(Data for this task Opens)

/-- **Stub 1' ⟹ a frozen, horizon-normalised honest era system.** From a horizon-normalised windowwise-summable
honest system (the conclusion of `stub_normalisedWindowwiseSummability`), window freezing gives frozen window
members `(Mᵢ, aᵢ)` with `Cᵏ` convergence on fixed and growing slabs; the window makes them sub-extremal; the `C⁰`
normalisation clause and `stub_frozenMemberUnique` identify `(Mᵢ, aᵢ) = (d.mass i, d.spin i)`. Sorry-free.
[cite: Simon1983, §0] -/
theorem frozenNormalised_of_normalisedWindowwiseSummability
    (h₁ : ∀ (X : Type) [TopologicalSpace X] [ChartedSpace E3 X] [IsManifold (𝓡 3) ((⊤ : ℕ∞) : WithTop ℕ∞) X] [T2Space X] [SecondCountableTopology X] [ConnectedSpace X], ∀ D ∈ admissibleVacuumData X, ∀ 𝒟 : VacuumCauchyDevelopment D, 𝒟.IsMaximal → Summit.FinalStateConjecture.HasCompleteNullInfinity 𝒟.toCauchyDevelopment → (∃ (m₀ χ : ℝ) (O : Set 𝒟.carrier) (d : QuasiFinalStateDecomposition 𝒟.toSpacetime O 2 ⊤) (R : Fin d.N → ℝ → ℝ), 0 < m₀ ∧ χ < 1 ∧ O = Summit.FinalStateConjecture.exteriorOf 𝒟.toCauchyDevelopment d.charted ∧ Summit.FinalStateConjecture.RaysStayInClosure 𝒟.toCauchyDevelopment O ∧ (∀ i : Fin d.N, Filter.Tendsto (R i) Filter.atTop Filter.atTop ∧ ∀ τ : ℝ, max (Kerr.rPlus (d.mass i) (d.spin i)) 0 + 1 ≤ R i τ) ∧ (∀ τ₁ : ℝ, d.τ₀ < τ₁ → O \ d.certifiedLate R τ₁ ⊆ 𝒟.metric.causalPast 𝒟.timeOrientation (d.certifiedSlab R τ₁)) ∧ (∀ i : Fin d.N, Summit.FinalStateConjecture.IsOrthochronous (d.motion i).1) ∧ (∀ (i : Fin d.N) (ρ : ℝ), ∀ᶠ τ in Filter.atTop, ∀ x ∈ (d.background i).truncTimeSlab ρ τ, ∀ w : E4, 𝒟.timeOrientation.IsFutureDirected (mfderiv 𝓘(ℝ, E4) (𝓡 4) (d.chart i) x w) → 0 < ((d.motion i).1 : E4 ≃L[ℝ] E4).symm w 0) ∧ (∀ᶠ τ in Filter.atTop, ∀ x ∈ (Minkowski.backgroundOn d.flatDomain).timeSlab τ, 𝒟.timeOrientation.IsFutureDirected (mfderiv 𝓘(ℝ, E4) (𝓡 4) d.flatChart x (E4.basisVector 0))) ∧ (∀ k : ℕ, Filter.Tendsto (fun τ => 𝒟.toSpacetime.deviationCk (Minkowski.backgroundOn d.flatDomain) d.flatChart k τ) Filter.atTop (nhds 0)) ∧ (∀ (i : Fin d.N) (k : ℕ) (ρ : ℝ) (ε : ENNReal), 0 < ε → ∀ᶠ τ in Filter.atTop, ∃ M a : ℝ, m₀ ≤ M ∧ M ≤ m₀⁻¹ ∧ |a| ≤ χ * M ∧ 𝒟.toSpacetime.truncDeviationCk {d.background i with bilin := boostedKerrBilin (d.motion i).1 (d.motion i).2 M a} (d.chart i) k ρ τ ≤ ε ∧ 𝒟.toSpacetime.truncDeviationCk {d.background i with bilin := boostedKerrBilin (d.motion i).1 (d.motion i).2 M a} (d.chart i) k (R i τ) τ ≤ ε)) → ∃ (m₀ χ : ℝ) (O : Set 𝒟.carrier) (d : QuasiFinalStateDecomposition 𝒟.toSpacetime O 2 ⊤) (R : Fin d.N → ℝ → ℝ), 0 < m₀ ∧ χ < 1 ∧ O = Summit.FinalStateConjecture.exteriorOf 𝒟.toCauchyDevelopment d.charted ∧ Summit.FinalStateConjecture.RaysStayInClosure 𝒟.toCauchyDevelopment O ∧ (∀ i : Fin d.N, Filter.Tendsto (R i) Filter.atTop Filter.atTop ∧ ∀ τ : ℝ, max (Kerr.rPlus (d.mass i) (d.spin i)) 0 + 1 ≤ R i τ) ∧ (∀ τ₁ : ℝ, d.τ₀ < τ₁ → O \ d.certifiedLate R τ₁ ⊆ 𝒟.metric.causalPast 𝒟.timeOrientation (d.certifiedSlab R τ₁)) ∧ (∀ i : Fin d.N, Summit.FinalStateConjecture.IsOrthochronous (d.motion i).1) ∧ (∀ (i : Fin d.N) (ρ : ℝ), ∀ᶠ τ in Filter.atTop, ∀ x ∈ (d.background i).truncTimeSlab ρ τ, ∀ w : E4, 𝒟.timeOrientation.IsFutureDirected (mfderiv 𝓘(ℝ, E4) (𝓡 4) (d.chart i) x w) → 0 < ((d.motion i).1 : E4 ≃L[ℝ] E4).symm w 0) ∧ (∀ᶠ τ in Filter.atTop, ∀ x ∈ (Minkowski.backgroundOn d.flatDomain).timeSlab τ, 𝒟.timeOrientation.IsFutureDirected (mfderiv 𝓘(ℝ, E4) (𝓡 4) d.flatChart x (E4.basisVector 0))) ∧ (∀ k : ℕ, Filter.Tendsto (fun τ => 𝒟.toSpacetime.deviationCk (Minkowski.backgroundOn d.flatDomain) d.flatChart k τ) Filter.atTop (nhds 0)) ∧ (∀ (i : Fin d.N) (k : ℕ) (ρ : ℝ), ∃ n₀ : ℕ, (∑' n : ℕ, ⨅ (M : ℝ) (a : ℝ) (_ : m₀ ≤ M ∧ M ≤ m₀⁻¹ ∧ |a| ≤ χ * M), ⨆ τ ∈ Set.Icc ((2 : ℝ) ^ (n₀ + n)) ((2 : ℝ) ^ (n₀ + n + 1)), (𝒟.toSpacetime.truncDeviationCk {d.background i with bilin := boostedKerrBilin (d.motion i).1 (d.motion i).2 M a} (d.chart i) k ρ τ + 𝒟.toSpacetime.truncDeviationCk {d.background i with bilin := boostedKerrBilin (d.motion i).1 (d.motion i).2 M a} (d.chart i) k (R i τ) τ)) ≠ ⊤) ∧ (∀ (i : Fin d.N) (ρ : ℝ), Filter.Tendsto (fun τ => 𝒟.toSpacetime.truncDeviationCk {d.background i with bilin := boostedKerrBilin (d.motion i).1 (d.motion i).2 (d.mass i) (d.spin i)} (d.chart i) 0 ρ τ) Filter.atTop (nhds 0))) :
    ∀ (X : Type) [TopologicalSpace X] [ChartedSpace E3 X] [IsManifold (𝓡 3) ((⊤ : ℕ∞) : WithTop ℕ∞) X] [T2Space X] [SecondCountableTopology X] [ConnectedSpace X], ∀ D ∈ admissibleVacuumData X, ∀ 𝒟 : VacuumCauchyDevelopment D, 𝒟.IsMaximal → Summit.FinalStateConjecture.HasCompleteNullInfinity 𝒟.toCauchyDevelopment → (∃ (m₀ χ : ℝ) (O : Set 𝒟.carrier) (d : QuasiFinalStateDecomposition 𝒟.toSpacetime O 2 ⊤) (R : Fin d.N → ℝ → ℝ), 0 < m₀ ∧ χ < 1 ∧ O = Summit.FinalStateConjecture.exteriorOf 𝒟.toCauchyDevelopment d.charted ∧ Summit.FinalStateConjecture.RaysStayInClosure 𝒟.toCauchyDevelopment O ∧ (∀ i : Fin d.N, Filter.Tendsto (R i) Filter.atTop Filter.atTop ∧ ∀ τ : ℝ, max (Kerr.rPlus (d.mass i) (d.spin i)) 0 + 1 ≤ R i τ) ∧ (∀ τ₁ : ℝ, d.τ₀ < τ₁ → O \ d.certifiedLate R τ₁ ⊆ 𝒟.metric.causalPast 𝒟.timeOrientation (d.certifiedSlab R τ₁)) ∧ (∀ i : Fin d.N, Summit.FinalStateConjecture.IsOrthochronous (d.motion i).1) ∧ (∀ (i : Fin d.N) (ρ : ℝ), ∀ᶠ τ in Filter.atTop, ∀ x ∈ (d.background i).truncTimeSlab ρ τ, ∀ w : E4, 𝒟.timeOrientation.IsFutureDirected (mfderiv 𝓘(ℝ, E4) (𝓡 4) (d.chart i) x w) → 0 < ((d.motion i).1 : E4 ≃L[ℝ] E4).symm w 0) ∧ (∀ᶠ τ in Filter.atTop, ∀ x ∈ (Minkowski.backgroundOn d.flatDomain).timeSlab τ, 𝒟.timeOrientation.IsFutureDirected (mfderiv 𝓘(ℝ, E4) (𝓡 4) d.flatChart x (E4.basisVector 0))) ∧ (∀ k : ℕ, Filter.Tendsto (fun τ => 𝒟.toSpacetime.deviationCk (Minkowski.backgroundOn d.flatDomain) d.flatChart k τ) Filter.atTop (nhds 0)) ∧ (∀ (i : Fin d.N) (k : ℕ) (ρ : ℝ) (ε : ENNReal), 0 < ε → ∀ᶠ τ in Filter.atTop, ∃ M a : ℝ, m₀ ≤ M ∧ M ≤ m₀⁻¹ ∧ |a| ≤ χ * M ∧ 𝒟.toSpacetime.truncDeviationCk {d.background i with bilin := boostedKerrBilin (d.motion i).1 (d.motion i).2 M a} (d.chart i) k ρ τ ≤ ε ∧ 𝒟.toSpacetime.truncDeviationCk {d.background i with bilin := boostedKerrBilin (d.motion i).1 (d.motion i).2 M a} (d.chart i) k (R i τ) τ ≤ ε)) → ∃ (O : Set 𝒟.carrier) (d : QuasiFinalStateDecomposition 𝒟.toSpacetime O 2 ⊤) (R : Fin d.N → ℝ → ℝ), Summit.FinalStateConjecture.FinalStateConjecture.Theorems.IsHonestEraSystem 𝒟 O d R ∧ (∀ i : Fin d.N, |d.spin i| < d.mass i) ∧ Summit.FinalStateConjecture.FinalStateConjecture.Theorems.HasFrozenConvergence 𝒟.toSpacetime O d R d.mass d.spin := by
  intro X _ _ _ _ _ _ D hD 𝒟 hmax hI hera
  obtain ⟨m₀, χ, O, d, R, hm₀, hχ, hO, hrays, hR, hexh, horth, hcov, hflat0, hflat, hW, hN⟩ :=
    h₁ X D hD 𝒟 hmax hI hera
  obtain ⟨M, a, hwin, hfix, hgrow⟩ := dyadicCaptureReduction_windowFreezing 𝒟.toSpacetime O d R m₀ χ hm₀ hχ hW
  have hsub : ∀ i : Fin d.N, 0 < M i ∧ |a i| < M i := fun i =>
    dyadicCaptureReduction_subextremal_of_window hm₀ hχ (hwin i).1 (hwin i).2.2
  have hlab : ∀ i : Fin d.N, M i = d.mass i ∧ a i = d.spin i := fun i =>
    stub_frozenMemberUnique 𝒟.toSpacetime O d i (M i) (a i) (d.mass i) (d.spin i) (hsub i).1 (d.mass_pos i)
      (fun ρ => hfix i 0 ρ) (hN i)
  have hM : M = d.mass := funext fun i => (hlab i).1
  have ha : a = d.spin := funext fun i => (hlab i).2
  subst hM ha
  exact ⟨O, d, R, ⟨hO, hrays, hR, hexh, horth, hcov, hflat0, hflat⟩, fun i => (hsub i).2, ⟨hfix, hgrow⟩⟩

(Data for this task Closes)

### Task details:
Please go over the data above and copy each line with "have" in it.

### Final answer:
  have hsub : ∀ i : Fin d.N, 0 < M i ∧ |a i| < M i := fun i =>
  have hlab : ∀ i : Fin d.N, M i = d.mass i ∧ a i = d.spin i := fun i =>
  have hM : M = d.mass := funext fun i => (hlab i).1
  have ha : a = d.spin := funext fun i => (hlab i).2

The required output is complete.